Aber es ist ein Signal der Unbeugsamkeit. In Dresden wurde vor vier Tagen Matthias Ecke, Spitzenkandidat der sächsischen SPD für die Europawahl (9. Juni), von vier Männern krankenhausreif geschlagen, als er Wahlplakate aufhängen wollte. Alle vier mutmaßlichen Täter sind mittlerweile gefasst – es sind junge Leute im Alter von 17 und 18 Jahren.

„Eine verbrecherische Art und Weise“

Nach ersten Erkenntnissen der Ermittler soll einer der Beteiligten, der sich der Polizei gestellt hatte, einen rechtsextremen Hintergrund haben. Dass seine drei Kollegen andere Motive verfolgten, wäre überraschend.

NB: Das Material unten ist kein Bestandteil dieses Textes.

import Summits.Ventures.CertifiedManyBodySolver.Rows.HalfFilledTL
import Literature.MathematicalPhysics.QuantumLattice.HubbardTorusLimitSpinCorrelationSign
import Literature.MathematicalPhysics.QuantumLattice.HubbardCorrelatorCertificate
import Literature.MathematicalPhysics.QuantumLattice.HubbardHalfFilledGroundStateTorus
import Literature.MathematicalPhysics.QuantumLattice.HubbardSpinReflectionSignRule
import Literature.MathematicalPhysics.QuantumLattice.HubbardLocalSpinOperators
import Literature.MathematicalPhysics.QuantumLattice.FermionEmbedLocality
import Literature.MathematicalPhysics.QuantumLattice.FermionOperatorsSpinHermitianProofs
import HarnessLib

/-!
# Ventures/CertifiedManyBodySolver — Rows part 30: `HalfFilledTLSpinWard` (spin-SU(2) WARD IDENTITIES in the
THERMODYNAMIC LIMIT — the `E1` equality rows for `setting: TL`)

HONEST FRAMING: first certified bounds; not a superconductivity verdict; every number certified or labelled float.

For every torus-limit half-filled ground state `ω` of the square-lattice Hubbard model (`M2.IsTLGS U ω`, Rows
part 1; more generally every `IsTorusLimitOf` limit of `L²`-particle ground states along even tori, `t ≠ 0`,
`U > 0`), every finite region `Λ ⊂ ℤ²` and EVERY local element `A ∈ 𝔄(Λ)`:

  `ω_Λ( S⁺_Λ A − A S⁺_Λ ) = 0`,  `ω_Λ( S⁻_Λ A − A S⁻_Λ ) = 0`,  `ω_Λ( S^z_Λ A − A S^z_Λ ) = 0`

(`IsTLGS.expect_spinPlus_commutator_eq_zero` / `_spinMinus_` / `_spinZ_`), where `S^α_Λ = Σ_{x∈Λ} S^α_x` is
the total spin OF THE REGION (the Literature operators `spinPlus`, `spinMinus`, `HubbardWave0.spinZ` of the
local algebra over the ordered sites `PolySite Λ`).  These are exactly the "spin-SU(2) Ward rows"
`ω([S^α, w]) = 0` an `sdp`-TL certificate may add as equality rows (in a translation-invariant relaxation only
the sites of `supp w` contribute to `[S^α_tot, w]`, which is `[S^α_Λ, w]` for any `Λ ⊇ supp w`).

Proof (finite volume → limit).  On the even torus the `L²`-particle ground state is unique and a singlet
(Lieb 1989, `LiebHalfFilled.hubbardTorus_finrank_groundSector_eq_one`), so `S^α_tot ψ = 0` for every
component and also for the adjoints (`spin_mulVec_eq_zero_of_spinSq_mulVec_eq_zero`); hence
`⟨ψ, [S^α_tot, B] ψ⟩ = 0` for every operator `B` (`expect_commutator_eq_zero_of_mulVec_eq_zero`).  For
`B = Γ(ι_{Λ,L}) A` an embedded local element, `[S^α_tot, Γ A] = Γ([S^α_Λ, A])`: the local charges `S^α_x`
off the image of `Λ` are EVEN elements supported away from it and commute with `Γ A` (graded locality,
`commute_fermionEmbed_of_mem_carEvenSubalgebra`), while `Γ(S^α_Λ) = Σ_{x ∈ ι Λ} S^α_x`
(`expect_fermionEmbed_commutator_eq_zero_of_localCharge`, stated for a general family of even one-site
charges).  The identity holds for every translate of the ground state (again a ground state), hence for the
translation average, and passes to the limit (`IsTorusLimitOf.expect_eq_zero_of_eventually`).
No row is filed here (TL certificate rows are claim nodes); theorems only, no `sorry`.
[cite: LiebPRL1989, Theorem 2] [cite: EsslerEtAl2005, §2.2.5 eq. (2.66) and (2.71)–(2.73)]
[cite: BratteliRobinsonII1997, §5.2.2] [cite: BratteliRobinsonI1987, §4.3.1]
-/

noncomputable section

namespace Summit.Ventures.CertifiedManyBodySolver

open Literature.MathematicalPhysics.QuantumLattice
open Matrix HubbardWave0 Literature.Probability.LatticeModels Filter Topology
open scoped ComplexOrder BigOperators

namespace M2

/-! ## §1 Finite volume: commutators with an annihilating charge -/

section Finite

variable {Λ Λ' : Type*} [LinearOrder Λ] [Fintype Λ] [LinearOrder Λ'] [Fintype Λ']

omit [LinearOrder Λ'] in
/-- If `S ψ = 0` and `S† ψ = 0` then `⟨ψ, (S B − B S) ψ⟩ = 0` for every `B`. [cite: Tasaki2020, App. A.3] -/
theorem expect_commutator_eq_zero_of_mulVec_eq_zero {S : Matrix (Finset (Orb Λ')) (Finset (Orb Λ')) ℂ}
    {ψ : Fock (Orb Λ')} (hS : S *ᵥ ψ = 0) (hS' : Sᴴ *ᵥ ψ = 0)
    (B : Matrix (Finset (Orb Λ')) (Finset (Orb Λ')) ℂ) :
    star ψ ⬝ᵥ ((S * B - B * S) *ᵥ ψ) = 0 := by
  have h1 : star ψ ⬝ᵥ (S *ᵥ (B *ᵥ ψ)) = 0 := by
    rw [dotProduct_mulVec, show star ψ ᵥ* S = star (Sᴴ *ᵥ ψ) by
      rw [star_mulVec, conjTranspose_conjTranspose], hS', star_zero, zero_dotProduct]
  rw [sub_mulVec, dotProduct_sub, ← mulVec_mulVec, ← mulVec_mulVec, hS, mulVec_zero, dotProduct_zero,
    sub_zero, h1]

/-- **`Γ(φ)` intertwines region charges with total charges, in expectation on annihilated vectors.**
Let `q_y` (`y ∈ Λ`) and `q'_x` (`x ∈ Λ'`) be one-site EVEN charges with `Γ(φ) q_y = q'_{φ y}`, and let the
total charge `Q' = Σ_x q'_x` and its adjoint annihilate `ψ`.  Then `⟨ψ, Γ(φ)(Q_Λ A − A Q_Λ) ψ⟩ = 0` for
every `A`, `Q_Λ = Σ_y q_y` (the charges off the image commute with `Γ(φ) A` by graded locality).
[cite: BratteliRobinsonII1997, §5.2.2] -/
theorem expect_fermionEmbed_commutator_eq_zero_of_localCharge (φ : Λ ↪ Λ')
    (q : Λ → Matrix (Finset (Orb Λ)) (Finset (Orb Λ)) ℂ)
    (q' : Λ' → Matrix (Finset (Orb Λ')) (Finset (Orb Λ')) ℂ) (hq : ∀ y, fermionEmbed φ (q y) = q' (φ y))
    (hq' : ∀ x, q' x ∈ carEvenSubalgebra (orbs ({x} : Finset Λ'))) {ψ : Fock (Orb Λ')}
    (hQ : (∑ x, q' x) *ᵥ ψ = 0) (hQ' : (∑ x, q' x)ᴴ *ᵥ ψ = 0)
    (A : Matrix (Finset (Orb Λ)) (Finset (Orb Λ)) ℂ) :
    expect (fermionEmbed φ ((∑ y, q y) * A - A * ∑ y, q y)) ψ = 0 := by
  have himg : fermionEmbed φ (∑ y, q y) = ∑ x ∈ (Finset.univ : Finset Λ).map φ, q' x := by
    rw [map_sum, Finset.sum_map]
    exact Finset.sum_congr rfl fun y _ => hq y
  have hR : Commute (∑ x ∈ ((Finset.univ : Finset Λ).map φ)ᶜ, q' x) (fermionEmbed φ A) := by
    refine Commute.sum_left _ _ _ fun x hx => ?_
    refine commute_fermionEmbed_of_mem_carEvenSubalgebra φ A (hq' x) (disjoint_orbs ?_)
    exact Finset.disjoint_singleton_left.2 (Finset.mem_compl.1 hx)
  have hsplit : ∑ x, q' x =
      (∑ x ∈ (Finset.univ : Finset Λ).map φ, q' x) + ∑ x ∈ ((Finset.univ : Finset Λ).map φ)ᶜ, q' x :=
    (Finset.sum_add_sum_compl _ _).symm
  have hcomm : fermionEmbed φ ((∑ y, q y) * A - A * ∑ y, q y) =
      (∑ x, q' x) * fermionEmbed φ A - fermionEmbed φ A * ∑ x, q' x := by
    rw [map_sub, map_mul, map_mul, himg, hsplit, add_mul, mul_add, hR.eq]
    abel
  rw [hcomm]
  exact expect_commutator_eq_zero_of_mulVec_eq_zero hQ hQ' _

/-- `S⁺_x` is an even element supported on the orbitals over `x`. [folklore] -/
theorem fermionSpinPlus_mem_carEvenSubalgebra (x : Λ') :
    fermionSpinPlus x ∈ carEvenSubalgebra (orbs ({x} : Finset Λ')) :=
  creation_mul_annihilation_mem_carEvenSubalgebra (orb_mem_orbs.2 (Finset.mem_singleton_self x))
    (orb_mem_orbs.2 (Finset.mem_singleton_self x))

/-- `S⁻_x` is an even element supported on the orbitals over `x`. [folklore] -/
theorem fermionSpinMinus_mem_carEvenSubalgebra (x : Λ') :
    fermionSpinMinus x ∈ carEvenSubalgebra (orbs ({x} : Finset Λ')) :=
  creation_mul_annihilation_mem_carEvenSubalgebra (orb_mem_orbs.2 (Finset.mem_singleton_self x))
    (orb_mem_orbs.2 (Finset.mem_singleton_self x))

/-- `S^z_x` is an even element supported on the orbitals over `x`. [folklore] -/
theorem fermionSpinZ_mem_carEvenSubalgebra (x : Λ') :
    fermionSpinZ x ∈ carEvenSubalgebra (orbs ({x} : Finset Λ')) :=
  Subalgebra.smul_mem _ (Subalgebra.sub_mem _
    (numberOp_mem_carEvenSubalgebra (orb_mem_orbs.2 (Finset.mem_singleton_self x)))
    (numberOp_mem_carEvenSubalgebra (orb_mem_orbs.2 (Finset.mem_singleton_self x)))) _

end Finite

/-! ## §2 The even torus: every half-filled ground state is a singlet, so all three Ward identities hold
for every embedded local element and every translate -/

section Torus

variable {L : ℕ} [NeZero L]

/-- **Finite-volume Ward identities.** For every `L²`-particle ground state `ψ` of the even `L × L` Hubbard
torus (`t ≠ 0`, `U > 0`), every region `Λ` pulled back injectively and every `A ∈ 𝔄(Λ)`:
`⟨ψ, Γ(S⁺_Λ A − A S⁺_Λ) ψ⟩ = ⟨ψ, Γ(S⁻_Λ A − A S⁻_Λ) ψ⟩ = ⟨ψ, Γ(S^z_Λ A − A S^z_Λ) ψ⟩ = 0`.
[cite: LiebPRL1989, Theorem 2] [cite: BratteliRobinsonII1997, §5.2.2] -/
theorem hubbardTorus_expect_fermionEmbed_spin_commutator_eq_zero (hL : Even L) {t U : ℝ} (ht : t ≠ 0)
    (hU : 0 < U) {ψ : Fock (Orb (FermionTorus 2 L))}
    (hGS : IsGroundState (hamiltonian (fermionTorusGraph 2 L) t U) (L ^ 2) ψ) {Λ : Finset (Site 2)}
    (hInj : Set.InjOn (Torus.proj (d := 2) L) ↑Λ) (A : FermionOp Λ) :
    expect (fermionEmbed (PolySite.toTorusEmb L hInj) (spinPlus * A - A * spinPlus)) ψ = 0 ∧
      expect (fermionEmbed (PolySite.toTorusEmb L hInj) (spinMinus * A - A * spinMinus)) ψ = 0 ∧
        expect (fermionEmbed (PolySite.toTorusEmb L hInj)
          (HubbardWave0.spinZ * A - A * HubbardWave0.spinZ)) ψ = 0 := by
  obtain ⟨hP, hM, hZ⟩ := spin_mulVec_eq_zero_of_spinSq_mulVec_eq_zero
    ((LiebHalfFilled.hubbardTorus_finrank_groundSector_eq_one hL ht hU).2 ψ
      ((LiebHalfFilled.mem_groundSector_iff (fermionTorusGraph 2 L) t U _ ψ).2 ⟨hGS.1, hGS.2.2⟩))
  refine ⟨?_, ?_, ?_⟩
  · rw [← sum_fermionSpinPlus]
    refine expect_fermionEmbed_commutator_eq_zero_of_localCharge _ fermionSpinPlus fermionSpinPlus
      (fermionEmbed_fermionSpinPlus _) fermionSpinPlus_mem_carEvenSubalgebra ?_ ?_ A
    · rw [sum_fermionSpinPlus]; exact hP
    · rw [sum_fermionSpinPlus]; exact hM
  · rw [← sum_fermionSpinMinus]
    refine expect_fermionEmbed_commutator_eq_zero_of_localCharge _ fermionSpinMinus fermionSpinMinus
      (fermionEmbed_fermionSpinMinus _) fermionSpinMinus_mem_carEvenSubalgebra ?_ ?_ A
    · rw [sum_fermionSpinMinus]; exact hM
    · rw [sum_fermionSpinMinus, show (spinMinus : Matrix (Finset (Orb (FermionTorus 2 L)))
        (Finset (Orb (FermionTorus 2 L))) ℂ)ᴴ = spinPlus from conjTranspose_conjTranspose _]
      exact hP
  · rw [← sum_fermionSpinZ]
    refine expect_fermionEmbed_commutator_eq_zero_of_localCharge _ fermionSpinZ fermionSpinZ
      (fermionEmbed_fermionSpinZ _) fermionSpinZ_mem_carEvenSubalgebra ?_ ?_ A
    · rw [sum_fermionSpinZ]; exact hZ
    · rw [sum_fermionSpinZ, HubbardWave0.spinZ_isHermitian.eq]; exact hZ

end Torus

/-! ## §3 Passage to the limit -/

/-- **An eventually vanishing torus average vanishes in the limit** (uniqueness of limits).
[cite: BratteliRobinsonI1987, §4.3.1] -/
theorem IsTorusLimitOf.expect_eq_zero_of_eventually {d : ℕ} {ω : InfVolFermionState d}
    {ψ : ∀ L, Fock (Orb (FermionTorus d L))} {Ls : ℕ → ℕ} (hω : ω.IsTorusLimitOf ψ Ls)
    {Λ : Finset (Site d)} (A : FermionOp Λ)
    (h : ∀ᶠ j in atTop, torusAvgExpect (Ls j) Λ A (ψ (Ls j)) = 0) : ω.expect Λ A = 0 :=
  tendsto_nhds_unique (hω Λ A) (tendsto_const_nhds.congr' (h.mono fun _ hj => hj.symm))

/-- **Ward identities in the torus limit (general `t ≠ 0`).** For every torus limit `ω` of `L²`-particle
ground states along even `L → ∞`, every region `Λ` and every `A ∈ 𝔄(Λ)`, the three commutators with the
region's total spin have zero expectation. [cite: LiebPRL1989, Theorem 2] [cite: BratteliRobinsonI1987, §4.3.1] -/
theorem IsTorusLimitOf.expect_spin_commutator_eq_zero {t U : ℝ} (ht : t ≠ 0) (hU : 0 < U)
    {Ls : ℕ → ℕ} (hLs : Tendsto Ls atTop atTop) (hev : ∀ j, Even (Ls j))
    {ψ : ∀ L, Fock (Orb (FermionTorus 2 L))}
    (hψ : ∀ j, IsGroundState (hamiltonian (fermionTorusGraph 2 (Ls j)) t U) (Ls j ^ 2) (ψ (Ls j)))
    {ω : InfVolFermionState 2} (hω : ω.IsTorusLimitOf ψ Ls) (Λ : Finset (Site 2)) (A : FermionOp Λ) :
    ω.expect Λ (spinPlus * A - A * spinPlus) = 0 ∧ ω.expect Λ (spinMinus * A - A * spinMinus) = 0 ∧
      ω.expect Λ (HubbardWave0.spinZ * A - A * HubbardWave0.spinZ) = 0 := by
  obtain ⟨L₀, hL₀⟩ := exists_forall_le_injOn_proj Λ
  have key : ∀ B : FermionOp Λ,
      (∀ (L : ℕ) [NeZero L], Even L → ∀ (hInj : Set.InjOn (Torus.proj (d := 2) L) ↑Λ)
        (φ : Fock (Orb (FermionTorus 2 L))), IsGroundState (hamiltonian (fermionTorusGraph 2 L) t U) (L ^ 2) φ →
          expect (fermionEmbed (PolySite.toTorusEmb L hInj) B) φ = 0) → ω.expect Λ B = 0 := by
    intro B hB
    refine IsTorusLimitOf.expect_eq_zero_of_eventually hω B ?_
    filter_upwards [hLs.eventually (eventually_ge_atTop (max L₀ 1))] with j hj
    have hL1 : 1 ≤ Ls j := le_trans (le_max_right _ _) hj
    haveI : NeZero (Ls j) := ⟨by omega⟩
    have hInj : Set.InjOn (Torus.proj (d := 2) (Ls j)) ↑Λ := hL₀ _ (le_trans (le_max_left _ _) hj)
    rw [torusAvgExpect_eq, torusAvgExpectAt_of_injOn (Ls j) hInj]
    refine mul_eq_zero_of_right _ (Finset.sum_eq_zero fun v _ => ?_)
    exact hB (Ls j) (hev j) hInj _ (isGroundState_fockTranslate_mulVec t U v (hψ j))
  refine ⟨key _ fun L _ hL hInj φ hφ => ?_, key _ fun L _ hL hInj φ hφ => ?_,
    key _ fun L _ hL hInj φ hφ => ?_⟩
  · exact (hubbardTorus_expect_fermionEmbed_spin_commutator_eq_zero hL ht hU hφ hInj A).1
  · exact (hubbardTorus_expect_fermionEmbed_spin_commutator_eq_zero hL ht hU hφ hInj A).2.1
  · exact (hubbardTorus_expect_fermionEmbed_spin_commutator_eq_zero hL ht hU hφ hInj A).2.2

/-- **TLGS(U) Ward row, `S⁺`**: `ω_Λ(S⁺_Λ A − A S⁺_Λ) = 0` for every `ω ∈ TLGS(U)`, region `Λ`, `A ∈ 𝔄(Λ)`.
[cite: LiebPRL1989, Theorem 2] [cite: EsslerEtAl2005, §2.2.5 eq. (2.66) and (2.71)–(2.73)] -/
theorem IsTLGS.expect_spinPlus_commutator_eq_zero {U : ℝ} (hU : 0 < U) {ω : InfVolFermionState 2}
    (h : IsTLGS U ω) (Λ : Finset (Site 2)) (A : FermionOp Λ) :
    ω.expect Λ (spinPlus * A - A * spinPlus) = 0 := by
  obtain ⟨Ls, ψ, hLs, hev, hψ, -, hω⟩ := h
  exact (IsTorusLimitOf.expect_spin_commutator_eq_zero one_ne_zero hU hLs hev hψ hω Λ A).1

/-- **TLGS(U) Ward row, `S⁻`**: `ω_Λ(S⁻_Λ A − A S⁻_Λ) = 0`. [cite: LiebPRL1989, Theorem 2] -/
theorem IsTLGS.expect_spinMinus_commutator_eq_zero {U : ℝ} (hU : 0 < U) {ω : InfVolFermionState 2}
    (h : IsTLGS U ω) (Λ : Finset (Site 2)) (A : FermionOp Λ) :
    ω.expect Λ (spinMinus * A - A * spinMinus) = 0 := by
  obtain ⟨Ls, ψ, hLs, hev, hψ, -, hω⟩ := h
  exact (IsTorusLimitOf.expect_spin_commutator_eq_zero one_ne_zero hU hLs hev hψ hω Λ A).2.1

/-- **TLGS(U) Ward row, `S^z`**: `ω_Λ(S^z_Λ A − A S^z_Λ) = 0`. [cite: LiebPRL1989, Theorem 2] -/
theorem IsTLGS.expect_spinZ_commutator_eq_zero {U : ℝ} (hU : 0 < U) {ω : InfVolFermionState 2}
    (h : IsTLGS U ω) (Λ : Finset (Site 2)) (A : FermionOp Λ) :
    ω.expect Λ (HubbardWave0.spinZ * A - A * HubbardWave0.spinZ) = 0 := by
  obtain ⟨Ls, ψ, hLs, hev, hψ, -, hω⟩ := h
  exact (IsTorusLimitOf.expect_spin_commutator_eq_zero one_ne_zero hU hLs hev hψ hω Λ A).2.2

/-- **Symmetric form** (the shape of an `sdp` equality row): `ω_Λ(S⁺_Λ A) = ω_Λ(A S⁺_Λ)`.
[cite: LiebPRL1989, Theorem 2] -/
theorem IsTLGS.expect_spinPlus_mul_eq {U : ℝ} (hU : 0 < U) {ω : InfVolFermionState 2}
    (h : IsTLGS U ω) (Λ : Finset (Site 2)) (A : FermionOp Λ) :
    ω.expect Λ (spinPlus * A) = ω.expect Λ (A * spinPlus) := by
  have h0 := h.expect_spinPlus_commutator_eq_zero hU Λ A
  rwa [map_sub, sub_eq_zero] at h0

end M2

end Summit.Ventures.CertifiedManyBodySolver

Fontaine spricht von einer verbrecherischen Art und Weise, Politiker derart zu attackieren, „das ist zutiefst menschenverachtend und abscheulich“. Dass so ein Vorfall auch in Obertshausen möglich ist, scheint (noch) abwegig. Für Fontaine ist das politische Klima in der Stadt größtenteils von gegenseitigem Respekt geprägt. „Man kennt sich seit vielen Jahren, teilweise seit Jahrzehnten und achtet gegenteilige Meinungen und auch Kritik.“

Grünen-Wahlplakate werden regelmäßig beschädigt

So sieht es auch Corina Retzbach, Fraktionsvorsitzende der Grünen. Aber: Dass Wahlplakate ihrer Partei auch jetzt für die Europawahl beschädigt, beschmiert und abgerissen würden, sagt sie eben auch. Doch das ist eben immer noch eine andere Dimension als der brutale Angriff auf den SPD-Mann Ecke. „Das entsetzt mich zutiefst“, sagt Retzbach. Es sind drei Parteien, deren Repräsentanten aus politischen Motiven angegriffen werden, wie die Vorjahresbilanz des Statistikportals Statista zeigt. Die Grünen führen mit 1279 Fällen die Tabelle an, es folgen mit großem Abstand die AfD (478) und die SPD (420).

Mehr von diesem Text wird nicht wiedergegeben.